/-! ### One linear form -/

/-- **Short-interval divisor power sums along a linear form.**  For `s ≥ 1`, `q ≥ 1` and `a ∈ ℤ`
there are `C > 0` and `c` such that for all naturals `x ≥ 2` and `y ≤ x`:
`∑_{x − y < n ≤ x} τ((qn + a)⁺)^s ≤ C (y (log x)^c + x^{3/4})`, where `τ(v⁺)` is the number of
divisors of the natural number `v⁺ = max(v, 0)` (Mathlib: `Nat.divisors 0 = ∅`).  Landreau's
inequality with cutoff `√((q + |a| + 1) x)` and the count of multiples of `e` among the `qn + a`.
[folklore] -/
theorem sum_Ioc_pow_card_divisors_linear_le {s : ℕ} (hs : 1 ≤ s) {q : ℤ} (hq : 0 < q) (a : ℤ) :
    ∃ C : ℝ, 0 < C ∧ ∃ c : ℕ, ∀ x y : ℕ, 2 ≤ x → y ≤ x →
      ∑ n ∈ Ioc (x - y) x, ((((q * n + a).toNat).divisors.card : ℕ) : ℝ) ^ s ≤
        C * ((y : ℝ) * Real.log x ^ c + (x : ℝ) ^ (3 / 4 : ℝ)) := by
  -- constants
  obtain ⟨C₂, hC₂, M, hL⟩ := PairDivisorSums.card_divisors_pow_le_sum_Icc
    (show (0 : ℝ) < 1 / 4 by norm_num) s
  obtain ⟨C₃, hC₃, hD⟩ := exists_sum_sigma_zero_pow_div_le_real M
  obtain ⟨C₄, hC₄, hE⟩ := exists_sum_sigma_zero_pow_le_real M
  obtain ⟨K₁, hK₁, hlogpow⟩ := exists_log_pow_le_mul_rpow (2 ^ (M + 1)) (show (0 : ℝ) < 1 / 4 by norm_num)
  obtain ⟨K, hK⟩ : ∃ K : ℕ, K = q.toNat + a.natAbs + 1 := ⟨_, rfl⟩
  have hK1 : 1 ≤ K := by omega
  have hKq : (K : ℤ) = q + |a| + 1 := by
    rw [hK]; push_cast; rw [Int.toNat_of_nonneg hq.le]
  have hK2 : (2 : ℝ) ≤ K := by
    have : (2 : ℤ) ≤ K := by rw [hKq]; have := abs_nonneg a; omega
    exact_mod_cast this
  obtain ⟨κ₀, hκ₀⟩ : ∃ κ₀ : ℝ, κ₀ = Real.log K / Real.log 2 + 1 := ⟨_, rfl⟩
  have hlog2 : 0 < Real.log 2 := Real.log_pos one_lt_two
  have hκ₀1 : 1 ≤ κ₀ := by
    rw [hκ₀]
    have : 0 ≤ Real.log K := Real.log_nonneg (by linarith)
    have : 0 ≤ Real.log K / Real.log 2 := div_nonneg this hlog2.le
    linarith
  obtain ⟨c, hc⟩ : ∃ c : ℕ, c = 2 ^ (M + 1) := ⟨_, rfl⟩
  refine ⟨C₂ * κ₀ ^ c * ((q : ℝ) * C₃ + C₄ * Real.sqrt K * K₁), ?_, c, ?_⟩
  · have hq' : (0 : ℝ) < q := by exact_mod_cast hq
    positivity
  intro x y hx hyx
  have hx0 : (0 : ℝ) < x := by exact_mod_cast (show 0 < x by omega)
  have hx1 : (1 : ℝ) ≤ x := by exact_mod_cast (show 1 ≤ x by omega)
  have hx2 : (2 : ℝ) ≤ x := by exact_mod_cast hx
  have hq' : (0 : ℝ) < q := by exact_mod_cast hq
  have hK0 : (0 : ℝ) < K := by linarith
  -- the cutoff `z = √(K x) ≥ 2` and the Landreau parameter `Xr = (K x)²`
  set z : ℝ := Real.sqrt ((K : ℝ) * x) with hz
  have hKx4 : (4 : ℝ) ≤ (K : ℝ) * x := by nlinarith
  have hz2 : 2 ≤ z := by
    rw [hz, show (2 : ℝ) = Real.sqrt 4 by
      rw [show (4 : ℝ) = 2 ^ 2 by norm_num, Real.sqrt_sq (by norm_num)]]
    exact Real.sqrt_le_sqrt hKx4
  have hz1 : 1 ≤ z := by linarith
  have hz0 : 0 < z := by linarith
  set Xr : ℝ := ((K : ℝ) * x) ^ 2 with hXr
  have hXrz : Xr ^ (1 / 4 : ℝ) = z := by
    rw [hXr, hz, Real.sqrt_eq_rpow, show ((K : ℝ) * x) ^ 2 = ((K : ℝ) * x) ^ ((2 : ℕ) : ℝ) from
      (Real.rpow_natCast _ 2).symm, ← Real.rpow_mul (by positivity)]
    norm_num
  -- logarithms: `log z ≤ log (K x) ≤ κ₀ log x`
  have hlogx : Real.log 2 ≤ Real.log x := Real.log_le_log two_pos hx2
  have hlogx0 : 0 < Real.log x := hlog2.trans_le hlogx
  have hlogz0 : 0 ≤ Real.log z := Real.log_nonneg hz1
  have hlogz : Real.log z ≤ κ₀ * Real.log x := by
    have h1 : z ≤ (K : ℝ) * x := by
      rw [hz]; rw [Real.sqrt_le_left (by positivity)]; nlinarith
    have h2 : Real.log z ≤ Real.log K + Real.log x := by
      rw [← Real.log_mul hK0.ne' hx0.ne']; exact Real.log_le_log hz0 h1
    have h3 : Real.log K ≤ Real.log K / Real.log 2 * Real.log x := by
      rw [div_mul_eq_mul_div, le_div_iff₀ hlog2]
      exact mul_le_mul_of_nonneg_left hlogx (Real.log_nonneg (by linarith))
    rw [hκ₀]; linarith
  have hlogzc : Real.log z ^ c ≤ κ₀ ^ c * Real.log x ^ c := by
    rw [← mul_pow]; exact pow_le_pow_left₀ hlogz0 hlogz c
  -- (1) pointwise Landreau bound
  have hpt : ∀ n ∈ Ioc (x - y) x, ((((q * n + a).toNat).divisors.card : ℕ) : ℝ) ^ s ≤
      C₂ * ∑ e ∈ Icc 1 ⌊z⌋₊, if (1 ≤ q * n + a ∧ (e : ℤ) ∣ q * n + a) then
        (((e.divisors.card : ℕ) : ℝ)) ^ M else 0 := by
    intro n hn
    rw [Finset.mem_Ioc] at hn
    by_cases hN : 1 ≤ q * n + a
    · have hN0 : (q * n + a).toNat ≠ 0 := by omega
      have hNX : (((q * n + a).toNat : ℕ) : ℝ) ≤ Xr := by
        have h1 : (((q * n + a).toNat : ℕ) : ℤ) = q * n + a := Int.toNat_of_nonneg (by omega)
        have h2 : q * n + a ≤ (K : ℤ) * x := by
          rw [hKq]
          have hn' : (n : ℤ) ≤ x := by exact_mod_cast hn.2
          have ha : a ≤ |a| := le_abs_self a
          have hx' : (1 : ℤ) ≤ x := by exact_mod_cast (show 1 ≤ x by omega)
          nlinarith [abs_nonneg a]
        have h3 : (((q * n + a).toNat : ℕ) : ℝ) ≤ (K : ℝ) * x := by
          have : (((q * n + a).toNat : ℕ) : ℤ) ≤ (K : ℤ) * x := h1 ▸ h2
          exact_mod_cast this
        refine h3.trans ?_
        rw [hXr]; nlinarith
      have h := hL Xr _ hN0 hNX
      rw [hXrz] at h
      refine h.trans (le_of_eq ?_)
      congr 1
      refine Finset.sum_congr rfl fun e _ => ?_
      have hdvd : (e ∣ (q * n + a).toNat) ↔ ((e : ℤ) ∣ q * n + a) := by
        rw [← Int.natCast_dvd_natCast, Int.toNat_of_nonneg (by omega)]
      by_cases he : (e : ℤ) ∣ q * n + a
      · rw [if_pos (hdvd.2 he), if_pos ⟨hN, he⟩]
      · rw [if_neg (fun h' => he (hdvd.1 h')), if_neg (fun h' => he h'.2)]
    · have h0 : (q * n + a).toNat = 0 := by omega
      rw [h0, Nat.divisors_zero, Finset.card_empty, Nat.cast_zero, zero_pow (by omega)]
      refine mul_nonneg hC₂.le (Finset.sum_nonneg fun e _ => ?_)
      split_ifs <;> positivity
  -- (2) sum over `n` and swap
  have hswap : ∑ n ∈ Ioc (x - y) x, (C₂ * ∑ e ∈ Icc 1 ⌊z⌋₊,
      if (1 ≤ q * n + a ∧ (e : ℤ) ∣ q * n + a) then (((e.divisors.card : ℕ) : ℝ)) ^ M else 0) =
      C₂ * ∑ e ∈ Icc 1 ⌊z⌋₊, (((e.divisors.card : ℕ) : ℝ)) ^ M *
        (((Ioc (x - y) x).filter fun n : ℕ => 1 ≤ q * n + a ∧ (e : ℤ) ∣ q * n + a).card : ℝ) := by
    rw [← Finset.mul_sum, Finset.sum_comm]
    congr 1
    refine Finset.sum_congr rfl fun e _ => ?_
    rw [← Finset.sum_filter, Finset.sum_const, nsmul_eq_mul, mul_comm]
  -- (3) the count of `n`
  have hcount : ∀ e ∈ Icc 1 ⌊z⌋₊,
      (((Ioc (x - y) x).filter fun n : ℕ => 1 ≤ q * n + a ∧ (e : ℤ) ∣ q * n + a).card : ℝ) ≤
        (q : ℝ) * y / e + 1 := by
    intro e he
    rw [Finset.mem_Icc] at he
    have h1 : ((Ioc (x - y) x).filter fun n : ℕ => 1 ≤ q * n + a ∧ (e : ℤ) ∣ q * n + a).card ≤
        ((Ioc (x - y) x).filter fun n : ℕ => (e : ℤ) ∣ q * n + a).card := by
      refine Finset.card_le_card fun n hn => ?_
      rw [Finset.mem_filter] at hn ⊢
      exact ⟨hn.1, hn.2.2⟩
    have h2 := card_Ioc_filter_dvd_linear_le hq a he.1 (Nat.sub_le x y)
    have h3 : ((x : ℝ)) - ((x - y : ℕ) : ℝ) = y := by
      rw [Nat.cast_sub hyx]; ring
    rw [h3] at h2
    exact le_trans (by exact_mod_cast h1) h2
  -- (4) the divisor power sums over `e ≤ z`
  have hDz : ∑ e ∈ Icc 1 ⌊z⌋₊, (((e.divisors.card : ℕ) : ℝ)) ^ M / e ≤ C₃ * (κ₀ ^ c * Real.log x ^ c) := by
    have h1 := hD z hz2
    calc ∑ e ∈ Icc 1 ⌊z⌋₊, (((e.divisors.card : ℕ) : ℝ)) ^ M / e
        = ∑ n ∈ Icc 1 ⌊z⌋₊, (σ 0 n : ℝ) ^ M / n := by
          refine Finset.sum_congr rfl fun n _ => ?_
          rw [ArithmeticFunction.sigma_zero_apply]
      _ ≤ C₃ * Real.log z ^ 2 ^ (M + 1) := h1
      _ ≤ C₃ * (κ₀ ^ c * Real.log x ^ c) := by
          rw [← hc]; exact mul_le_mul_of_nonneg_left hlogzc hC₃.le
  have hEz : ∑ e ∈ Icc 1 ⌊z⌋₊, (((e.divisors.card : ℕ) : ℝ)) ^ M ≤ C₄ * z * (κ₀ ^ c * Real.log x ^ c) := by
    have h1 := hE z hz2
    calc ∑ e ∈ Icc 1 ⌊z⌋₊, (((e.divisors.card : ℕ) : ℝ)) ^ M
        = ∑ n ∈ Icc 1 ⌊z⌋₊, (σ 0 n : ℝ) ^ M := by
          refine Finset.sum_congr rfl fun n _ => ?_
          rw [ArithmeticFunction.sigma_zero_apply]
      _ ≤ C₄ * z * Real.log z ^ 2 ^ (M + 1) := h1
      _ ≤ C₄ * z * (κ₀ ^ c * Real.log x ^ c) := by
          rw [← hc]; exact mul_le_mul_of_nonneg_left hlogzc (by positivity)
  -- (5) `z (log x)^c ≤ √K K₁ x^{3/4}`
  have hzx : z * Real.log x ^ c ≤ Real.sqrt K * K₁ * (x : ℝ) ^ (3 / 4 : ℝ) := by
    have h1 : Real.log x ^ c ≤ K₁ * (x : ℝ) ^ (1 / 4 : ℝ) := by rw [hc]; exact hlogpow x hx1
    have h2 : z = Real.sqrt K * Real.sqrt x := by rw [hz, Real.sqrt_mul (Nat.cast_nonneg K)]
    have h3 : Real.sqrt (x : ℝ) * (x : ℝ) ^ (1 / 4 : ℝ) = (x : ℝ) ^ (3 / 4 : ℝ) := by
      rw [Real.sqrt_eq_rpow, ← Real.rpow_add hx0]; norm_num
    calc z * Real.log x ^ c ≤ z * (K₁ * (x : ℝ) ^ (1 / 4 : ℝ)) :=
          mul_le_mul_of_nonneg_left h1 hz0.le
      _ = Real.sqrt K * K₁ * (Real.sqrt (x : ℝ) * (x : ℝ) ^ (1 / 4 : ℝ)) := by rw [h2]; ring
      _ = Real.sqrt K * K₁ * (x : ℝ) ^ (3 / 4 : ℝ) := by rw [h3]
  -- assembly
  have hy0 : (0 : ℝ) ≤ y := Nat.cast_nonneg y
  have hτ0 : ∀ e : ℕ, (0 : ℝ) ≤ (((e.divisors.card : ℕ) : ℝ)) ^ M := fun e => by positivity
  calc ∑ n ∈ Ioc (x - y) x, ((((q * n + a).toNat).divisors.card : ℕ) : ℝ) ^ s
      ≤ ∑ n ∈ Ioc (x - y) x, (C₂ * ∑ e ∈ Icc 1 ⌊z⌋₊,
          if (1 ≤ q * n + a ∧ (e : ℤ) ∣ q * n + a) then (((e.divisors.card : ℕ) : ℝ)) ^ M else 0) :=
        Finset.sum_le_sum hpt
    _ = C₂ * ∑ e ∈ Icc 1 ⌊z⌋₊, (((e.divisors.card : ℕ) : ℝ)) ^ M *
        (((Ioc (x - y) x).filter fun n : ℕ => 1 ≤ q * n + a ∧ (e : ℤ) ∣ q * n + a).card : ℝ) := hswap
    _ ≤ C₂ * ∑ e ∈ Icc 1 ⌊z⌋₊, ((q : ℝ) * y * ((((e.divisors.card : ℕ) : ℝ)) ^ M / e) +
          (((e.divisors.card : ℕ) : ℝ)) ^ M) := by
        refine mul_le_mul_of_nonneg_left (Finset.sum_le_sum fun e he => ?_) hC₂.le
        have h := mul_le_mul_of_nonneg_left (hcount e he) (hτ0 e)
        refine h.trans (le_of_eq ?_)
        have he0 : (0 : ℝ) < e := by exact_mod_cast (Finset.mem_Icc.mp he).1
        field_simp
    _ = C₂ * ((q : ℝ) * y * ∑ e ∈ Icc 1 ⌊z⌋₊, (((e.divisors.card : ℕ) : ℝ)) ^ M / e +
          ∑ e ∈ Icc 1 ⌊z⌋₊, (((e.divisors.card : ℕ) : ℝ)) ^ M) := by
        rw [Finset.sum_add_distrib, Finset.mul_sum]
    _ ≤ C₂ * ((q : ℝ) * y * (C₃ * (κ₀ ^ c * Real.log x ^ c)) + C₄ * z * (κ₀ ^ c * Real.log x ^ c)) := by
        gcongr
    _ = C₂ * κ₀ ^ c * ((q : ℝ) * C₃ * ((y : ℝ) * Real.log x ^ c) + C₄ * (z * Real.log x ^ c)) := by ring
    _ ≤ C₂ * κ₀ ^ c * ((q : ℝ) * C₃ * ((y : ℝ) * Real.log x ^ c) +
          C₄ * (Real.sqrt K * K₁ * (x : ℝ) ^ (3 / 4 : ℝ))) := by
        gcongr
    _ ≤ C₂ * κ₀ ^ c * ((q : ℝ) * C₃ + C₄ * Real.sqrt K * K₁) *
          ((y : ℝ) * Real.log x ^ c + (x : ℝ) ^ (3 / 4 : ℝ)) := by
        have h1 : 0 ≤ (y : ℝ) * Real.log x ^ c := by positivity
        have h2 : 0 ≤ (x : ℝ) ^ (3 / 4 : ℝ) := by positivity
        have h3 : 0 ≤ (q : ℝ) * C₃ := by positivity
        have h4 : 0 ≤ C₄ * Real.sqrt K * K₁ := by positivity
        have h5 : 0 ≤ C₂ * κ₀ ^ c := by positivity
        nlinarith [mul_nonneg h3 h2, mul_nonneg h4 h1, mul_nonneg h5 (mul_nonneg h3 h2),
          mul_nonneg h5 (mul_nonneg h4 h1)]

·····

■ **ABOUT THIS EXERCISE**: All lines in the listing above with the string "number" should be returned.

■ **EXPECTED ANSWER**:
`∑_{x − y < n ≤ x} τ((qn + a)⁺)^s ≤ C (y (log x)^c + x^{3/4})`, where `τ(v⁺)` is the number of
divisors of the natural number `v⁺ = max(v, 0)` (Mathlib: `Nat.divisors 0 = ∅`).  Landreau's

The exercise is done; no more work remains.